The role of weather to determine causation of incidents in forensic engineering should not be underestimated. The path to understanding cases involving an outside event can often be determined by weather factors at the time at the time of the incident.
Sometimes it can be obvious when weather is a central factor in an incident. When high winds cause a crane to topple over or a car pulls out in front of another during a downpour causing a collision, weather is usually the culprit. Engineers can complete additional research to verify the conditions that existed when a particular incident or property loss occurred.
One of these verifications tools is CoreLogic, a large and diverse online service which targets property and casualty insurers. CoreLogic is an excellent source for finding reliable weather data for a single point on earth or an entire portfolio. CoreLogic helps CED engineers consider wind vs. flood after a storm surge occurs in cases involving waterfront structures like bulkheads or piers. Dr. Thomas Jeffery, Principal, Science and Analytics at CoreLogic, found that “storm surge has historically been the deadliest and most destructive hazard we deal with.” CoreLogic indicates that Miami has the highest number of homes at risk for 2020 (source).

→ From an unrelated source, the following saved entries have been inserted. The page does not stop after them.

import Mathlib
import Summits.Langlands.Langlands.Theses.ParityBlindBianchi
import Literature.NumberTheory.Automorphic.TunnellLemma
import Literature.NumberTheory.Automorphic.BaseChangeStrongUnramified
import Literature.NumberTheory.Automorphic.BaseChangeCyclicCuspidal
import Summits.Langlands.Langlands.Theorems.IcosahedralDescentLevel.Negative.DoorOfInhabited
import Summits.Langlands.Langlands.Theorems.ParityBlindBianchiIcosahedralDescentLevelMain

/-!
# Skeleton (line `Sketch`, lead's variant; continuations c1, c2, c3, c4, c5) for crux stmt-Langlands-15113 `IcosahedralDescentLevel`

c5 (2026-08-16): re-owned and re-registered unchanged (5 stubs; composition concludes the crux by name).
The door stub `stub_door_allParityArtin` is handed back at line level (`promote-stub`): it is not a lemma
of any line but, kernel-checked and with no hypothesis, the existing open rank-0 target
stmt-Langlands-10841 (`door_iff_strongArtinIcosahedralQ`, p116764) — so it must not be promoted to a NEW
item; the planner's move is the restatement D′ → D″ (`(0 : ℕ) ∉ S₀`), after which this very skeleton
closes the repaired item by `exact icosahedralDescentLevel_conditional` (p111861) modulo F1–F4.


c4 (2026-08-16): modulo the two PRINTED theorems `khareWintenberger_artinConjecture_of_isOdd`
(Khare–Wintenberger 2009) and `booker_strongArtin_of_artinConjecture` (Booker 2003) the typed crux is
THIS ROUTE'S OWN rank-0 target: `iff_evenIcosahedralStrongArtin : … → … → (IcosahedralDescentLevel ↔
EvenIcosahedralStrongArtin)` (`Theorems/ParityBlindBianchiIcosahedralDescentLevelCircular.lean`; parity
dichotomy `isOdd_or_isEven` over `ℚ` proved + the tree's `strongArtin_ae_of_isOdd`).  So `closes` is
circular as typed; the door stub below is (mod print) the target stmt-Langlands-2903 itself.  Stubs and
composition unchanged.

c3 (2026-08-16): the door stub below is now identified UNCONDITIONALLY, by name, with the open rank-0
target `Summit.Langlands.Langlands.Theses.GaloisWeightedBE.StrongArtinIcosahedralQ` (stmt-Langlands-10841)
— `door_iff_strongArtinIcosahedralQ` and `iff_strongArtinIcosahedralQ : IcosahedralDescentLevel ↔
StrongArtinIcosahedralQ` (no hypothesis; Gelbart's cuspidal inhabitation is the tree's theorem
`nonempty_cuspidalAutomorphicRepData_two_holds`), `Theorems/ParityBlindBianchiIcosahedralDescentLevelEquiv.lean`.
So the typed crux closes exactly when stmt-Langlands-10841 does and the four fact stubs are irrelevant to
it AS TYPED; they (and the landed D″) are the content of the REPAIRED statement only.

THE CRUX AS TYPED IS MISSTATED: its hypothesis `∃ S₀ : Finset ℕ, …` admits `S₀ = {0}`, for which no
place is good and the compatibility clause is vacuous (landed: p90502
`Theorems/IcosahedralDescentLevel/Negative/AllParityOfDoorOfDescent.lean`), so as typed it contains
all-parity icosahedral strong Artin over `ℚ`.  The line proves the REPAIRED statement (`0 ∉ S₀`) from
the four named base-change facts of the tree (F1 `cuspidal_descent_cyclic`, F2
`ArthurClozel1989_strongLifting_unramified`, F3 `baseChange_cyclic_cuspidal`, F4
`ArthurClozel_fibres_quadratic`) — that proof, `icosahedralDescentLevel_repaired`, is LANDED sorry-free
(modulo F1–F4 as hypotheses) in `Theorems/ParityBlindBianchiIcosahedralDescentLevelMain.lean` (p111861)
together with its seven lemma files `…IcosahedralDescentLevel{AuxPrime,Inert,Witness,Anchor,CaseB,ReadOff,
Transfer}.lean` and is IMPORTED here (continuation c1: no sorried copy any more) — and concludes the crux
BY NAME through the refuter's exact decomposition `typed ↔ repaired ∧ door`
(`Negative.icosahedralDescentLevel_iff_repaired_and_door`, p98657): the remaining registered gaps are
NAMED only — the four fact stubs (XL named facts F1–F4 of the tree, on the Literature debt queue) and the
door stub `stub_door_allParityArtin` (= the misstatement, all-parity icosahedral strong Artin; NOT claimed).
-/

-- `Summit.Langlands.Langlands.…`: the repeated path component is the tree's layout (D-0017).
set_option linter.dupNamespace false

noncomputable section

open scoped MatrixGroups NumberField Polynomial Classical
open NumberField IsDedekindDomain Field Filter
open Literature.NumberTheory.Automorphic Literature.NumberTheory.GaloisRepresentations
open Summit.Langlands.Langlands.Theses.ParityBlindBianchi

namespace Summit.Langlands.Langlands.Theorems.IcosahedralDescentLevel

/-! ### Named facts of the tree entering the line (XL, trace formula; NOT worked by this line — they are
the item's recorded `needs-fact` debts, registered so that `IcosahedralDescentLevel_of` is closed
modulo named gaps only) -/

/-- STUB-FACT F1: cyclic descent of prime degree (Arthur–Clozel III.4.2 (d)); the tree's named fact
`cuspidal_descent_cyclic`, undischarged. [cite: ArthurClozelAMS120, Ch. 3 Thm. 4.2 (d)] -/
theorem stub_fact_descent : cuspidal_descent_cyclic := by
  sorry

/-- STUB-FACT F2: strong lifting at unramified places (Arthur–Clozel III.5.1); the tree's named fact
`ArthurClozel1989_strongLifting_unramified`, undischarged. [cite: ArthurClozelAMS120, Ch. 3 Thm. 5.1] -/
theorem stub_fact_strongLifting : ArthurClozel1989_strongLifting_unramified := by
  sorry

/-- STUB-FACT F3: cuspidality of cyclic base change (Arthur–Clozel III.4.2 (a)); the tree's named fact
`baseChange_cyclic_cuspidal`, undischarged. [cite: ArthurClozelAMS120, Ch. 3 Thm. 4.2 (a)] -/
theorem stub_fact_baseChangeCuspidal : baseChange_cyclic_cuspidal := by
  sorry

/-- STUB-FACT F4: fibres of quadratic base change (Arthur–Clozel III.3.1); the tree's named fact
`ArthurClozel_fibres_quadratic`, reduced in the tree to Jacquet–Shalika leaves
(`ArthurClozel_fibres_quadratic_of_leaves'`), undischarged. [cite: ArthurClozelAMS120, Ch. 3 Thm. 3.1] -/
theorem stub_fact_fibres : ArthurClozel_fibres_quadratic := by
  sorry

/-! ### The misstatement gap (NOT claimed): the door -/

/-- STUB-DOOR (NOT a lemma of the line; not expected provable): the second conjunct of the refuter's
exact decomposition `IcosahedralDescentLevel ↔ repaired ∧ door`
(`Negative.icosahedralDescentLevel_iff_repaired_and_door`, p98657) — strong Artin (a.e.) for EVERY
irreducible icosahedral `ρ/ℚ`, odd or even, granted only a 2-adic model of `ρ|_K` and SOME cuspidal
datum on `GL₂/K` for every 2-split imaginary quadratic `K`.  This is exactly what the typed crux
asserts beyond its repaired form; it is registered so that the skeleton is closed modulo NAMED gaps
and isolates the misstatement for the planner (`∃ S₀, 0 ∉ S₀ ∧ …`). [folklore] -/
theorem stub_door_allParityArtin :
    ∀ (ι : PadicAlgCl 2 ≃+* ℂ) (ρ : FramedGaloisRep ℚ ℂ 2), ρ.toGaloisRep.IsIrreducible →
      Nonempty ((Matrix.ProjGenLinGroup.mk.comp ρ.toMonoidHom).range ≃* alternatingGroup (Fin 5)) →
      (∀ (K : Type) [Field K] [NumberField K], NumberField.IsTotallyComplex K →
        Module.finrank ℚ K = 2 →
        (∃ v w : HeightOneSpectrum (𝓞 K), v ≠ w ∧ ((2 : ℕ) : 𝓞 K) ∈ v.asIdeal ∧
          ((2 : ℕ) : 𝓞 K) ∈ w.asIdeal) →
        ∃ (σ : FramedGaloisRep K (PadicAlgCl 2) 2) (hcpt : isCompact_glFiniteIntegralLevel 2 K)
          (_π : CuspidalAutomorphicRepData 2 K hcpt),
          ∀ (g : absoluteGaloisGroup K) (i j : Fin 2),
            ι ((σ g).val i j) = ((FramedGaloisRep.restrictField K ρ) g).val i j) →
      ∃ (hcpt : isCompact_glFiniteIntegralLevel 2 ℚ) (π : CuspidalAutomorphicRepData 2 ℚ hcpt),
        ∀ᶠ v : HeightOneSpectrum (𝓞 ℚ) in cofinite, ∃ α : Multiset ℂ,
          π.1.HasSatakeParamAt v α ∧ ρ.IsUnramifiedAt v ∧
            ρ.HasFrobCharpolyAt v (satakePolynomial α) := by
  sorry

/-! ### The line's theorem is LANDED: `icosahedralDescentLevel_repaired`
(`Theorems/ParityBlindBianchiIcosahedralDescentLevelMain.lean`, p111861, imported above; type:
`cuspidal_descent_cyclic → ArthurClozel1989_strongLifting_unramified → baseChange_cyclic_cuspidal →
ArthurClozel_fibres_quadratic → ∀ ι ρ S₀, 0 ∉ S₀ → (uniform family off S₀) → (a.e. strong Artin for ρ)`). -/

/-- **Skeleton conclusion.**  `IcosahedralDescentLevel` AS TYPED, from the registered stubs only,
through the refuter's exact decomposition `typed ↔ repaired ∧ door`
(`Negative.icosahedralDescentLevel_iff_repaired_and_door`): the repaired conjunct is the line's LANDED
theorem `icosahedralDescentLevel_repaired` fed with the fact stubs F1–F4, the door conjunct is the stub
`stub_door_allParityArtin` — NOT claimed (it is the misstatement). [folklore] -/
theorem IcosahedralDescentLevel_of : IcosahedralDescentLevel :=
  Negative.icosahedralDescentLevel_iff_repaired_and_door.mpr
    ⟨fun ι ρ _ _ ⟨S₀, h0, hK⟩ => icosahedralDescentLevel_repaired stub_fact_descent
        stub_fact_strongLifting stub_fact_baseChangeCuspidal stub_fact_fibres ι ρ S₀ h0 hK,
      stub_door_allParityArtin⟩

end Summit.Langlands.Langlands.Theorems.IcosahedralDescentLevel

end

For example, CoreLogic can provide a wind verification report for a location, listing “storm events” and “estimated maximum windspeed” over a 10-year period. The report includes the date and the windspeed at the location within 1 mile, 3 miles, or 10 miles – a very detailed and comprehensive piece of weather pattern history.
Using weather data from CoreLogic, coupled with available aerial imagery, CED engineers are able to pinpoint the effect of weather on exact locations, down to a specific property. Data is available to identify the exact size of hail or precisely where an electrical storm struck using lightning verification techniques.
Another weather and tides data resource commonly used by CED engineers is the National Oceanic & Atmospheric Administration (NOAA), which includes the National Weather Service (NWS) and the Center for Operational Oceanographic Products and Services (CO-OPS). “The NWS provides weather, hydrologic and climate forecasts and warnings to the United States, its territories, adjacent waters and ocean areas for the protection of life and property and the enhancement of the national economy.” While the CO-OPS “is the authoritative source for accurate, reliable, and timely tides, water levels, currents, and other coastal oceanographic and meteorological information” (source).
Using the excellent data from NOAA, accessing services like CoreLogic, and reviewing local news reports and information, provides CED engineers with the broader context needed to compile thorough and accurate analysis and reports. This combination of tools, experience in the field, and industry knowledge allows the engineers at CED to provide accurate, verified, and reviewed results for cases.